Common Questions and Answers
Frequently asked questions address why bacteria grow on selective plates, the impact of arabinose on GFP expression, and troubleshooting common lab issues for optimal results.
Why do some bacteria grow on LB/Amp plates?
Bacteria exhibiting growth on LB/Amp plates possess the pGLO plasmid, specifically the ampicillin resistance gene. This gene encodes an enzyme that inactivates ampicillin, allowing these bacteria to survive and proliferate in the presence of the antibiotic.
Without the plasmid, bacteria are susceptible to ampicillin and cannot grow. However, some untransformed bacteria might exhibit natural, low-level resistance. This is why a control group (-pGLO on LB/Amp) is crucial for comparison.

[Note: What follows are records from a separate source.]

omit [NormedAlgebra ℂ 𝔸] [CompleteSpace 𝔸] in
/-- **Second increments of powers.**  If the four letters satisfy `‖w_{ij}‖ ≤ ρ`, the first increments `‖w₁ⱼ − w₂ⱼ‖ ≤ p`,
`‖w_{i1} − w_{i2}‖ ≤ q` and the second increment `‖w₁₁ − w₂₁ − w₁₂ + w₂₂‖ ≤ m`, then for every `n`
`‖Δ²(w^{n+2})‖ ≤ (n+2)ρ^{n+1}m + (n+1)(n+2)ρⁿpq` (induction with the product rule; the Lipschitz bound of powers
`B12Membership313II.norm_pow_succ_sub_pow_succ_le'`). [folklore] -/
private theorem norm_incr2_pow_le {w₁₁ w₂₁ w₁₂ w₂₂ : 𝔸} {ρ p q m : ℝ} (h₁₁ : ‖w₁₁‖ ≤ ρ) (h₂₁ : ‖w₂₁‖ ≤ ρ)
    (h₁₂ : ‖w₁₂‖ ≤ ρ) (h₂₂ : ‖w₂₂‖ ≤ ρ) (hp₁ : ‖w₁₁ - w₂₁‖ ≤ p) (hp₂ : ‖w₁₂ - w₂₂‖ ≤ p) (hq₁ : ‖w₁₁ - w₁₂‖ ≤ q)
    (hq₂ : ‖w₂₁ - w₂₂‖ ≤ q) (hm : ‖w₁₁ - w₂₁ - w₁₂ + w₂₂‖ ≤ m) (n : ℕ) :
    ‖w₁₁ ^ (n + 2) - w₂₁ ^ (n + 2) - w₁₂ ^ (n + 2) + w₂₂ ^ (n + 2)‖ ≤
      (n + 2) * ρ ^ (n + 1) * m + (n + 1) * (n + 2) * ρ ^ n * p * q := by
  have hρ : 0 ≤ ρ := (norm_nonneg _).trans h₁₁
  have hp : 0 ≤ p := (norm_nonneg _).trans hp₁
  have hq : 0 ≤ q := (norm_nonneg _).trans hq₁
  have hm0 : 0 ≤ m := (norm_nonneg _).trans hm
  induction n with
  | zero =>
    have h := norm_incr2_mul_le w₁₁ w₂₁ w₁₂ w₂₂ w₁₁ w₂₁ w₁₂ w₂₂
    have e : ∀ w : 𝔸, w ^ (0 + 2) = w * w := fun w => by rw [Nat.zero_add, pow_two]
    rw [e, e, e, e]
    have t1 := mul_le_mul hm h₁₁ (norm_nonneg _) hm0
    have t2 := mul_le_mul hp₂ hq₁ (norm_nonneg _) hp
    have t3 := mul_le_mul hq₂ hp₁ (norm_nonneg _) hq
    have t4 := mul_le_mul h₂₂ hm (norm_nonneg _) hρ
    calc ‖w₁₁ * w₁₁ - w₂₁ * w₂₁ - w₁₂ * w₁₂ + w₂₂ * w₂₂‖
        ≤ ‖w₁₁ - w₂₁ - w₁₂ + w₂₂‖ * ‖w₁₁‖ + ‖w₁₂ - w₂₂‖ * ‖w₁₁ - w₁₂‖ + ‖w₂₁ - w₂₂‖ * ‖w₁₁ - w₂₁‖ +
            ‖w₂₂‖ * ‖w₁₁ - w₂₁ - w₁₂ + w₂₂‖ := h
      _ ≤ m * ρ + p * q + q * p + ρ * m := by linarith
      _ = ((0 : ℕ) + 2 : ℝ) * ρ ^ (0 + 1) * m + ((0 : ℕ) + 1 : ℝ) * ((0 : ℕ) + 2) * ρ ^ 0 * p * q := by
          push_cast; ring
  | succ n ih =>
    -- `w^{n+3} = w^{n+2} · w`
    have e : ∀ w : 𝔸, w ^ (n + 1 + 2) = w ^ (n + 2) * w := fun w => by rw [show n + 1 + 2 = n + 2 + 1 by ring, pow_succ]
    rw [e, e, e, e]
    have hf : ∀ {w : 𝔸}, ‖w‖ ≤ ρ → ‖w ^ (n + 2)‖ ≤ ρ ^ (n + 2) := fun hw =>
      (norm_pow_le' _ (by omega)).trans (pow_le_pow_left₀ (norm_nonneg _) hw _)
    have hL : ∀ (x y : 𝔸) (s : ℝ), ‖x‖ ≤ ρ → ‖y‖ ≤ ρ → ‖x - y‖ ≤ s →
        ‖x ^ (n + 2) - y ^ (n + 2)‖ ≤ (n + 2) * ρ ^ (n + 1) * s := by
      intro x y s hx hy hs
      have h := norm_pow_succ_sub_pow_succ_le' hx hy (n + 1)
      push_cast at h
      calc _ ≤ (↑n + 1 + 1) * ρ ^ (n + 1) * ‖x - y‖ := h
        _ ≤ (↑n + 1 + 1) * ρ ^ (n + 1) * s := by gcongr
        _ = _ := by ring
    have hB : 0 ≤ (n + 2) * ρ ^ (n + 1) * m + (n + 1) * (n + 2) * ρ ^ n * p * q := by positivity
    have t1 := mul_le_mul ih h₁₁ (norm_nonneg _) hB
    have t2 := mul_le_mul (hL _ _ _ h₁₂ h₂₂ hp₂) hq₁ (norm_nonneg _) (by positivity)
    have t3 := mul_le_mul (hL _ _ _ h₂₁ h₂₂ hq₂) hp₁ (norm_nonneg _) (by positivity)
    have t4 := mul_le_mul (hf h₂₂) hm (norm_nonneg _) (by positivity)
    have h := norm_incr2_mul_le (w₁₁ ^ (n + 2)) (w₂₁ ^ (n + 2)) (w₁₂ ^ (n + 2)) (w₂₂ ^ (n + 2)) w₁₁ w₂₁ w₁₂ w₂₂
    calc ‖w₁₁ ^ (n + 2) * w₁₁ - w₂₁ ^ (n + 2) * w₂₁ - w₁₂ ^ (n + 2) * w₁₂ + w₂₂ ^ (n + 2) * w₂₂‖
        ≤ ‖w₁₁ ^ (n + 2) - w₂₁ ^ (n + 2) - w₁₂ ^ (n + 2) + w₂₂ ^ (n + 2)‖ * ‖w₁₁‖ +
            ‖w₁₂ ^ (n + 2) - w₂₂ ^ (n + 2)‖ * ‖w₁₁ - w₁₂‖ + ‖w₂₁ ^ (n + 2) - w₂₂ ^ (n + 2)‖ * ‖w₁₁ - w₂₁‖ +
            ‖w₂₂ ^ (n + 2)‖ * ‖w₁₁ - w₂₁ - w₁₂ + w₂₂‖ := h
      _ ≤ ((n + 2) * ρ ^ (n + 1) * m + (n + 1) * (n + 2) * ρ ^ n * p * q) * ρ +
            ((n + 2) * ρ ^ (n + 1) * p) * q + ((n + 2) * ρ ^ (n + 1) * q) * p + ρ ^ (n + 2) * m := by
          linarith
      _ = (↑(n + 1) + 2) * ρ ^ (n + 1 + 1) * m + (↑(n + 1) + 1) * (↑(n + 1) + 2) * ρ ^ (n + 1) * p * q := by
          push_cast; ring

/-- Real series: `Σ_{n≥0} (n+1)ρⁿ = 1/(1−ρ)²` for `0 ≤ ρ < 1`. [folklore] -/
private theorem hasSum_succ_mul_geometric {ρ : ℝ} (hρ0 : 0 ≤ ρ) (hρ : ρ < 1) :
    HasSum (fun n : ℕ => ((n : ℝ) + 1) * ρ ^ n) (1 / (1 - ρ) ^ 2) := by
  have h1 : HasSum (fun n : ℕ => (n : ℝ) * ρ ^ n) (ρ / (1 - ρ) ^ 2) :=
    hasSum_coe_mul_geometric_of_norm_lt_one (by rwa [Real.norm_eq_abs, abs_of_nonneg hρ0])
  have h2 : HasSum (fun n : ℕ => ρ ^ n) (1 - ρ)⁻¹ := hasSum_geometric_of_lt_one hρ0 hρ
  have h := h1.add h2
  have hne : (1 - ρ) ≠ 0 := by linarith
  have e1 : (fun n : ℕ => ((n : ℝ) + 1) * ρ ^ n) = fun n : ℕ => (n : ℝ) * ρ ^ n + ρ ^ n := by
    funext n; ring
  have e2 : 1 / (1 - ρ) ^ 2 = ρ / (1 - ρ) ^ 2 + (1 - ρ)⁻¹ := by
    field_simp; ring
  rw [e1, e2]; exact h

/-- **Second increment of the logarithmic tail `L(w) = log(1+w) − w`.**  Under the hypotheses of `norm_incr2_pow_le` with `ρ < 1`:
`‖L(w₁₁) − L(w₂₁) − L(w₁₂) + L(w₂₂)‖ ≤ ρm/(1−ρ) + pq/(1−ρ)²` (termwise on `Σ_{n≥2} c_n wⁿ`, `|c_n|·n = 1`). [folklore] -/
private theorem norm_incr2_logTail_le {w₁₁ w₂₁ w₁₂ w₂₂ : 𝔸} {ρ p q m : ℝ} (h₁₁ : ‖w₁₁‖ ≤ ρ) (h₂₁ : ‖w₂₁‖ ≤ ρ)
    (h₁₂ : ‖w₁₂‖ ≤ ρ) (h₂₂ : ‖w₂₂‖ ≤ ρ) (hρ : ρ < 1) (hp₁ : ‖w₁₁ - w₂₁‖ ≤ p) (hp₂ : ‖w₁₂ - w₂₂‖ ≤ p)
    (hq₁ : ‖w₁₁ - w₁₂‖ ≤ q) (hq₂ : ‖w₂₁ - w₂₂‖ ≤ q) (hm : ‖w₁₁ - w₂₁ - w₁₂ + w₂₂‖ ≤ m) :
    ‖(logOnePlus w₁₁ - w₁₁) - (logOnePlus w₂₁ - w₂₁) - (logOnePlus w₁₂ - w₁₂) + (logOnePlus w₂₂ - w₂₂)‖ ≤
      ρ * m / (1 - ρ) + p * q / (1 - ρ) ^ 2 := by
  have hρ0 : 0 ≤ ρ := (norm_nonneg _).trans h₁₁
  have hp : 0 ≤ p := (norm_nonneg _).trans hp₁
  have hq : 0 ≤ q := (norm_nonneg _).trans hq₁
  have hm0 : 0 ≤ m := (norm_nonneg _).trans hm
  have hs := (((hasSum_logOnePlus_sub_self (h₁₁.trans_lt hρ)).sub (hasSum_logOnePlus_sub_self (h₂₁.trans_lt hρ))).sub
    (hasSum_logOnePlus_sub_self (h₁₂.trans_lt hρ))).add (hasSum_logOnePlus_sub_self (h₂₂.trans_lt hρ))
  -- the real majorant `Σ (ρ^{n+1} m + (n+1) ρ^n p q)`
  have hreal : HasSum (fun n : ℕ => ρ ^ (n + 1) * m + ((n : ℝ) + 1) * ρ ^ n * (p * q))
      (ρ * m / (1 - ρ) + p * q / (1 - ρ) ^ 2) := by
    have hg : HasSum (fun n : ℕ => ρ ^ (n + 1) * m) (ρ * m / (1 - ρ)) := by
      have h := ((hasSum_geometric_of_lt_one hρ0 hρ).mul_left ρ).mul_right m
      have e1 : (fun n : ℕ => ρ ^ (n + 1) * m) = fun n : ℕ => ρ * ρ ^ n * m := by
        funext n; ring
      have e2 : ρ * m / (1 - ρ) = ρ * (1 - ρ)⁻¹ * m := by
        rw [div_eq_mul_inv]; ring
      rw [e1, e2]; exact h
    have hk : HasSum (fun n : ℕ => ((n : ℝ) + 1) * ρ ^ n * (p * q)) (p * q / (1 - ρ) ^ 2) := by
      have h := (hasSum_succ_mul_geometric hρ0 hρ).mul_right (p * q)
      have e2 : p * q / (1 - ρ) ^ 2 = 1 / (1 - ρ) ^ 2 * (p * q) := by ring
      rw [e2]; exact h
    exact hg.add hk
  refine hs.norm_le_of_bounded hreal fun n => ?_
  have e : logSeriesCoeff (n + 2) • w₁₁ ^ (n + 2) - logSeriesCoeff (n + 2) • w₂₁ ^ (n + 2) -
        logSeriesCoeff (n + 2) • w₁₂ ^ (n + 2) + logSeriesCoeff (n + 2) • w₂₂ ^ (n + 2) =
      logSeriesCoeff (n + 2) • (w₁₁ ^ (n + 2) - w₂₁ ^ (n + 2) - w₁₂ ^ (n + 2) + w₂₂ ^ (n + 2)) := by
    simp only [smul_sub, smul_add]
  rw [e]
  have hc' := norm_logSeriesCoeff_succ_mul (n + 1)
  push_cast at hc'
  have hc : ‖logSeriesCoeff (n + 2)‖ * ((n : ℝ) + 2) = 1 := by
    rw [show (n : ℝ) + 2 = n + 1 + 1 by ring]; exact hc'
  have hP := norm_incr2_pow_le h₁₁ h₂₁ h₁₂ h₂₂ hp₁ hp₂ hq₁ hq₂ hm n
  have hc0 : 0 ≤ ‖logSeriesCoeff (n + 2)‖ := norm_nonneg _
  calc ‖logSeriesCoeff (n + 2) • (w₁₁ ^ (n + 2) - w₂₁ ^ (n + 2) - w₁₂ ^ (n + 2) + w₂₂ ^ (n + 2))‖
      ≤ ‖logSeriesCoeff (n + 2)‖ * ‖w₁₁ ^ (n + 2) - w₂₁ ^ (n + 2) - w₁₂ ^ (n + 2) + w₂₂ ^ (n + 2)‖ := norm_smul_le _ _
    _ ≤ ‖logSeriesCoeff (n + 2)‖ * ((n + 2) * ρ ^ (n + 1) * m + (n + 1) * (n + 2) * ρ ^ n * p * q) :=
        mul_le_mul_of_nonneg_left hP hc0
    _ = (‖logSeriesCoeff (n + 2)‖ * ((n : ℝ) + 2)) * (ρ ^ (n + 1) * m + (n + 1) * ρ ^ n * (p * q)) := by ring
    _ = ρ ^ (n + 1) * m + ((n : ℝ) + 1) * ρ ^ n * (p * q) := by rw [hc, one_mul]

The presence of colonies on LB/Amp indicates successful transformation – the bacteria have taken up the plasmid and are expressing the ampicillin resistance gene. Observing colony counts helps determine transformation efficiency, a key metric in the lab.
What does growth on LB/Amp/Ara indicate?
Growth on LB/Amp/Ara plates signifies two key factors: successful transformation and activation of the GFP gene within the pGLO plasmid. The ampicillin resistance gene allows growth, as previously explained, but the addition of arabinose is crucial for GFP expression.
Arabinose acts as an inducer, binding to the arabinose operon and triggering transcription of the GFP gene. This results in the production of green fluorescent protein, making the bacteria glow under UV light.
Therefore, vibrant growth and fluorescence on LB/Amp/Ara confirm that the bacteria have taken up the plasmid, are resistant to ampicillin, and are actively expressing the GFP gene due to the presence of arabinose. This demonstrates gene regulation and protein production.
Troubleshooting Common Issues in the Lab
Lack of Growth: Ensure LB broth and agar are properly prepared and sterilized. Check ampicillin concentration; degradation reduces effectiveness. Verify incubation temperature (37°C is optimal).
No Fluorescence: Confirm arabinose was added to LB/Amp/Ara plates. Ensure UV light functions correctly and plates are viewed in complete darkness. Check for plasmid contamination or degradation.
Contamination: Maintain sterile technique throughout the procedure. Properly sterilize equipment and work surfaces. Avoid introducing external bacteria.
Low Transformation Efficiency: Optimize calcium chloride treatment and heat shock duration. Ensure thorough mixing during transformation. Accurate DNA measurements are vital. Review calculations for transformation efficiency to identify errors.
Careful attention to detail and adherence to protocol are crucial for successful results.